Umm... I've tried it several times so far with different 6 digit numbers and all of them have failed to be correct.

According to your table:

The cube root of 189677 should be:

189 - Between 5 and 6, take 5

677 - Ends in 7, therefore take 3

That makes 53, but the correct answer is actually 57.

Another random attempt:

282410

282 - Between 6 and 7, take 6

410 - Ends in 0, therefore take 0

That gives us 60, however the correct answer is 65.6

Not really impressive enough if it even fails to come close to the target number. It sure my be useful to work out estimates, but as for suprising your friends, it doesn't really work at all!

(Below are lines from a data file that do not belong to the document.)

omit [NeZero L] in
/-- **Blocks a column apart have disjoint link sets.**  A link of a plaquette of the `c₁ × T` block with corner
`(i, j)` is not a link of a plaquette of the `R₂ × T'` block with corner `(i + c₁ + k, j')` when `0 < k` and
`c₁ + k + R₂ + 1 ≤ L`. -/
theorem blockLinks_disjoint_of_col_gap [NeZero L] (i j j' : ZMod L) {c₁ k R₂ T T' : ℕ} (hk : 0 < k)
    (hfit : c₁ + k + R₂ + 1 ≤ L) {e : Edge 2 L} {p₁ p₂ : Site 2 L}
    (hp₁ : p₁ ∈ (range c₁ ×ˢ range T).image (fun q : ℕ × ℕ => (![i + q.1, j + q.2] : Site 2 L)))
    (hp₂ : p₂ ∈ (range R₂ ×ˢ range T').image (fun q : ℕ × ℕ => (![i + c₁ + k + q.1, j' + q.2] : Site 2 L)))
    (he₁ : ((p₁, 0) : Edge 2 L) = e ∨ ((p₁.shift 0, 1) : Edge 2 L) = e ∨ ((p₁.shift 1, 0) : Edge 2 L) = e ∨
      ((p₁, 1) : Edge 2 L) = e) :
    ¬ (((p₂, 0) : Edge 2 L) = e ∨ ((p₂.shift 0, 1) : Edge 2 L) = e ∨ ((p₂.shift 1, 0) : Edge 2 L) = e ∨
      ((p₂, 1) : Edge 2 L) = e) := by
  intro he₂
  obtain ⟨m₁, hm₁, h₁, -⟩ := fst_zero_of_mem_blockLinks i j hp₁ he₁
  obtain ⟨m₂, hm₂, h₂, -⟩ :=
    fst_zero_of_mem_blockLinks (i + (c₁ : ZMod L) + (k : ZMod L)) j' hp₂ he₂
  have h₃ : ((m₁ : ℕ) : ZMod L) = ((c₁ + k + m₂ : ℕ) : ZMod L) := by
    have h := h₁.symm.trans h₂
    push_cast
    linear_combination h
  exact natCast_zmod_ne_of_lt (L := L) (by omega) (by omega) (by omega) h₃

end Bookkeeping

/-! ## §3. Two local observables a column apart are exactly independent -/

section Independence

/-- **THE PRODUCT FORMULA FOR SEPARATED OBSERVABLES.**  `Reg = (c₁ + k + R₂) × T₀` at `(i, j)`
(`c₁ + k + R₂ + 1 ≤ L`, `T₀ + 1 ≤ L`, `0 < k`); `Φ₁` continuous, seeing only the links of the plaquettes of
`Q₁ = c₁ × T₀` at `(i, j)`; `Φ₂` continuous, seeing only the links of the plaquettes of `Q₂ = R₂ × T₀` at
`(i + c₁ + k, j)`; any continuous weight `w`.  Then
`∫ Φ₁ Φ₂ ∏_{p∈Reg} w(U_p) = (∫ w)^{k T₀} · (∫ Φ₁ ∏_{p∈Q₁} w(U_p)) · (∫ Φ₂ ∏_{p∈Q₂} w(U_p))`. -/
theorem integral_mul_mul_prod_weight_eq_of_col_gap {w : G → ℝ} (hw : Continuous w) (i j : ZMod L)
    {c₁ k R₂ T₀ : ℕ} (hk : 0 < k) (hfit : c₁ + k + R₂ + 1 ≤ L) (hT : T₀ + 1 ≤ L)
    {Φ₁ Φ₂ : GaugeConfig 2 L G → ℂ} (hΦ₁ : Continuous Φ₁) (hΦ₂ : Continuous Φ₂)
    (hΦ₁e : ∀ (e : Edge 2 L) (U : GaugeConfig 2 L G) (g : G),
      (∀ p ∈ (range c₁ ×ˢ range T₀).image (fun q : ℕ × ℕ => (![i + q.1, j + q.2] : Site 2 L)),
        ((p, 0) : Edge 2 L) ≠ e ∧ ((Site.shift p 0, 1) : Edge 2 L) ≠ e ∧
          ((Site.shift p 1, 0) : Edge 2 L) ≠ e ∧ ((p, 1) : Edge 2 L) ≠ e) → Φ₁ (update U e g) = Φ₁ U)
    (hΦ₂e : ∀ (e : Edge 2 L) (U : GaugeConfig 2 L G) (g : G),
      (∀ p ∈ (range R₂ ×ˢ range T₀).image (fun q : ℕ × ℕ => (![i + c₁ + k + q.1, j + q.2] : Site 2 L)),
        ((p, 0) : Edge 2 L) ≠ e ∧ ((Site.shift p 0, 1) : Edge 2 L) ≠ e ∧
          ((Site.shift p 1, 0) : Edge 2 L) ≠ e ∧ ((p, 1) : Edge 2 L) ≠ e) → Φ₂ (update U e g) = Φ₂ U) :
    ∫ U, Φ₁ U * Φ₂ U *
        ∏ p ∈ (range (c₁ + k + R₂) ×ˢ range T₀).image (fun q : ℕ × ℕ => (![i + q.1, j + q.2] : Site 2 L)),
          (w (plaquetteHolonomy U p 0 1) : ℂ) ∂(Measure.pi fun _ : Edge 2 L => haarProbability G) =
      (∫ g, (w g : ℂ) ∂(haarProbability G)) ^ (k * T₀) *
        ((∫ U, Φ₁ U * ∏ p ∈ (range c₁ ×ˢ range T₀).image (fun q : ℕ × ℕ => (![i + q.1, j + q.2] : Site 2 L)),
            (w (plaquetteHolonomy U p 0 1) : ℂ) ∂(Measure.pi fun _ : Edge 2 L => haarProbability G)) *
          ∫ U, Φ₂ U * ∏ p ∈ (range R₂ ×ˢ range T₀).image
              (fun q : ℕ × ℕ => (![i + c₁ + k + q.1, j + q.2] : Site 2 L)),
            (w (plaquetteHolonomy U p 0 1) : ℂ) ∂(Measure.pi fun _ : Edge 2 L => haarProbability G)) := by
  classical
  haveI : Fact (1 < L) := ⟨by omega⟩
  set Q₁ := (range c₁ ×ˢ range T₀).image (fun q : ℕ × ℕ => (![i + q.1, j + q.2] : Site 2 L)) with hQ₁
  set QM := (range k ×ˢ range T₀).image (fun q : ℕ × ℕ => (![i + c₁ + q.1, j + q.2] : Site 2 L)) with hQM
  set Q₂ := (range R₂ ×ˢ range T₀).image (fun q : ℕ × ℕ => (![i + c₁ + k + q.1, j + q.2] : Site 2 L))
    with hQ₂
  -- the block's product, split into the three column sub-blocks
  have hsplit : ∀ U : GaugeConfig 2 L G,
      ∏ p ∈ (range (c₁ + k + R₂) ×ˢ range T₀).image (fun q : ℕ × ℕ => (![i + q.1, j + q.2] : Site 2 L)),
          (w (plaquetteHolonomy U p 0 1) : ℂ) =
        (∏ p ∈ Q₁, (w (plaquetteHolonomy U p 0 1) : ℂ)) * ((∏ p ∈ QM, (w (plaquetteHolonomy U p 0 1) : ℂ)) *
          ∏ p ∈ Q₂, (w (plaquetteHolonomy U p 0 1) : ℂ)) := by
    intro U
    rw [show c₁ + k + R₂ = c₁ + (k + R₂) by ring,
      prod_rect_add_cols i j (R₁ := c₁) (R₂ := k + R₂) (by omega) (by omega),
      prod_rect_add_cols (i + (c₁ : ZMod L)) j (R₁ := k) (R₂ := R₂) (by omega) (by omega)]
  -- the observable riding along while the middle block is peeled
  set Ψ : GaugeConfig 2 L G → ℂ := fun U =>
    (Φ₁ U * ∏ p ∈ Q₁, (w (plaquetteHolonomy U p 0 1) : ℂ)) *
      (Φ₂ U * ∏ p ∈ Q₂, (w (plaquetteHolonomy U p 0 1) : ℂ)) with hΨ
  have hpt : ∀ U : GaugeConfig 2 L G,
      Φ₁ U * Φ₂ U * ∏ p ∈ (range (c₁ + k + R₂) ×ˢ range T₀).image
          (fun q : ℕ × ℕ => (![i + q.1, j + q.2] : Site 2 L)), (w (plaquetteHolonomy U p 0 1) : ℂ) =
        Ψ U * ∏ p ∈ QM, (w (plaquetteHolonomy U p 0 1) : ℂ) := by
    intro U; rw [hsplit U]; simp only [Ψ]; ring
  have hprodc : ∀ s : Finset (Site 2 L), Continuous fun U : GaugeConfig 2 L G =>
      ∏ p ∈ s, (w (plaquetteHolonomy U p 0 1) : ℂ) := fun s =>
    continuous_finsetProd _ fun p _ =>
      Complex.continuous_ofReal.comp (hw.comp (continuous_config_plaquetteHolonomy p 0 1))
  have hΨc : Continuous Ψ := (hΦ₁.mul (hprodc Q₁)).mul (hΦ₂.mul (hprodc Q₂))
  -- `Ψ` ignores the horizontal links of the middle columns `i + c₁ + a`, `a < k`
  have hΨe : ∀ (a : ℕ) (y : ZMod L) (U : GaugeConfig 2 L G) (g : G), a < k →
      Ψ (update U (![i + c₁ + a, y], 0) g) = Ψ U := by
    intro a y U g ha
    have hcast : (![i + c₁ + a, y] : Site 2 L) = ![i + ((c₁ + a : ℕ) : ZMod L), y] := by
      push_cast; rw [add_assoc]
    have h₁ : ∀ p ∈ Q₁, ((p, 0) : Edge 2 L) ≠ (![i + c₁ + a, y], 0) ∧
        ((Site.shift p 0, 1) : Edge 2 L) ≠ (![i + c₁ + a, y], 0) ∧
        ((Site.shift p 1, 0) : Edge 2 L) ≠ (![i + c₁ + a, y], 0) ∧
        ((p, 1) : Edge 2 L) ≠ (![i + c₁ + a, y], 0) := by
      intro p hp
      rw [hcast]
      exact blockLinks_ne_horiz i i j (n₀ := 0) (by simp) hp (Or.inr (by omega)) (by omega) (by omega) y
    have h₂ : ∀ p ∈ Q₂, ((p, 0) : Edge 2 L) ≠ (![i + c₁ + a, y], 0) ∧
        ((Site.shift p 0, 1) : Edge 2 L) ≠ (![i + c₁ + a, y], 0) ∧
        ((Site.shift p 1, 0) : Edge 2 L) ≠ (![i + c₁ + a, y], 0) ∧
        ((p, 1) : Edge 2 L) ≠ (![i + c₁ + a, y], 0) := by
      intro p hp
      rw [hcast]
      exact blockLinks_ne_horiz i (i + (c₁ : ZMod L) + (k : ZMod L)) j (n₀ := c₁ + k) (by push_cast; ring) hp
        (Or.inl (by omega)) (by omega) (by omega) y
    have hP₁ : ∏ p ∈ Q₁, (w (plaquetteHolonomy (update U (![i + c₁ + a, y], 0) g) p 0 1) : ℂ) =
        ∏ p ∈ Q₁, (w (plaquetteHolonomy U p 0 1) : ℂ) :=
      Finset.prod_congr rfl fun p hp => by
        obtain ⟨e1, e2, e3, e4⟩ := h₁ p hp
        rw [plaquetteHolonomy_update_of_ne_links g e1 e2 e3 e4]
    have hP₂ : ∏ p ∈ Q₂, (w (plaquetteHolonomy (update U (![i + c₁ + a, y], 0) g) p 0 1) : ℂ) =
        ∏ p ∈ Q₂, (w (plaquetteHolonomy U p 0 1) : ℂ) :=
      Finset.prod_congr rfl fun p hp => by
        obtain ⟨e1, e2, e3, e4⟩ := h₂ p hp
        rw [plaquetteHolonomy_update_of_ne_links g e1 e2 e3 e4]
    simp only [Ψ]
    rw [hΦ₁e _ U g h₁, hΦ₂e _ U g h₂, hP₁, hP₂]
  -- peel the middle block
  simp_rw [hpt]
  rw [integral_mul_prod_rect_of_forall_col hw (i + (c₁ : ZMod L)) j hk (by omega) hΨc hΨe T₀ hT]
  congr 1
  -- factorise: `Φ₁ ∏_{Q₁} w` lives on the links of the plaquettes of `Q₁`, `Φ₂ ∏_{Q₂} w` off them
  let D : Finset (Edge 2 L) := Q₁.biUnion fun p =>
    {((p, 0) : Edge 2 L), ((Site.shift p 0, 1) : Edge 2 L), ((Site.shift p 1, 0) : Edge 2 L),
      ((p, 1) : Edge 2 L)}
  have hD : ∀ e : Edge 2 L, e ∉ D → ∀ p ∈ Q₁, ((p, 0) : Edge 2 L) ≠ e ∧
      ((Site.shift p 0, 1) : Edge 2 L) ≠ e ∧ ((Site.shift p 1, 0) : Edge 2 L) ≠ e ∧
      ((p, 1) : Edge 2 L) ≠ e := by
    intro e he p hp
    simp only [D, Finset.mem_biUnion, Finset.mem_insert, Finset.mem_singleton, not_exists, not_and,
      not_or] at he
    obtain ⟨e1, e2, e3, e4⟩ := he p hp
    exact ⟨Ne.symm e1, Ne.symm e2, Ne.symm e3, Ne.symm e4⟩
  have hD' : ∀ e : Edge 2 L, e ∈ D → ∀ p ∈ Q₂, ((p, 0) : Edge 2 L) ≠ e ∧
      ((Site.shift p 0, 1) : Edge 2 L) ≠ e ∧ ((Site.shift p 1, 0) : Edge 2 L) ≠ e ∧
      ((p, 1) : Edge 2 L) ≠ e := by
    intro e he p₂ hp₂
    simp only [D, Finset.mem_biUnion, Finset.mem_insert, Finset.mem_singleton] at he
    obtain ⟨p₁, hp₁, he₁⟩ := he
    have he₁' : ((p₁, 0) : Edge 2 L) = e ∨ ((Site.shift p₁ 0, 1) : Edge 2 L) = e ∨
        ((Site.shift p₁ 1, 0) : Edge 2 L) = e ∨ ((p₁, 1) : Edge 2 L) = e := by
      rcases he₁ with h | h | h | h
      · exact Or.inl h.symm
      · exact Or.inr (Or.inl h.symm)
      · exact Or.inr (Or.inr (Or.inl h.symm))
      · exact Or.inr (Or.inr (Or.inr h.symm))
    have h := blockLinks_disjoint_of_col_gap i j j hk hfit hp₁ hp₂ he₁'
    simp only [not_or] at h
    exact ⟨h.1, h.2.1, h.2.2.1, h.2.2.2⟩
  refine integral_mul_eq_mul_of_forall_update (haarProbability G) D _ _ (fun e he U g => ?_)
    (fun e he U g => ?_)
  · have h := hD e he
    show Φ₁ (update U e g) * ∏ p ∈ Q₁, (w (plaquetteHolonomy (update U e g) p 0 1) : ℂ) =
      Φ₁ U * ∏ p ∈ Q₁, (w (plaquetteHolonomy U p 0 1) : ℂ)
    rw [hΦ₁e e U g h]
    congr 1
    exact Finset.prod_congr rfl fun p hp => by
      obtain ⟨e1, e2, e3, e4⟩ := h p hp
      rw [plaquetteHolonomy_update_of_ne_links g e1 e2 e3 e4]
  · have h := hD' e he
    show Φ₂ (update U e g) * ∏ p ∈ Q₂, (w (plaquetteHolonomy (update U e g) p 0 1) : ℂ) =
      Φ₂ U * ∏ p ∈ Q₂, (w (plaquetteHolonomy U p 0 1) : ℂ)
    rw [hΦ₂e e U g h]
    congr 1
    exact Finset.prod_congr rfl fun p hp => by
      obtain ⟨e1, e2, e3, e4⟩ := h p hp
      rw [plaquetteHolonomy_update_of_ne_links g e1 e2 e3 e4]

Umm... I've tried it several times so far with different 6 digit numbers and all of them have failed to be correct.

According to your table:

The cube root of 189677 should be:

189 - Between 5 and 6, take 5

677 - Ends in 7, therefore take 3

That makes 53, but the correct answer is actually 57.

Another random attempt:

282410

282 - Between 6 and 7, take 6

410 - Ends in 0, therefore take 0

That gives us 60, however the correct answer is 65.6

Not really impressive enough if it even fails to come close to the target number. It sure my be useful to work out estimates, but as for suprising your friends, it doesn't really work at all!

The comic says 'This trick works for six-digit perfect cubes.' Your two numbers are not perfect cubes.

Please, tell me you are not serious

Cool, didn't know that trick :)

It seems to work because n^3 covers every residue mod 10. That's how we know the last digit.

So, cuberoot1953125=125, 9th root1953125=cuberootcuberoot1953125=5.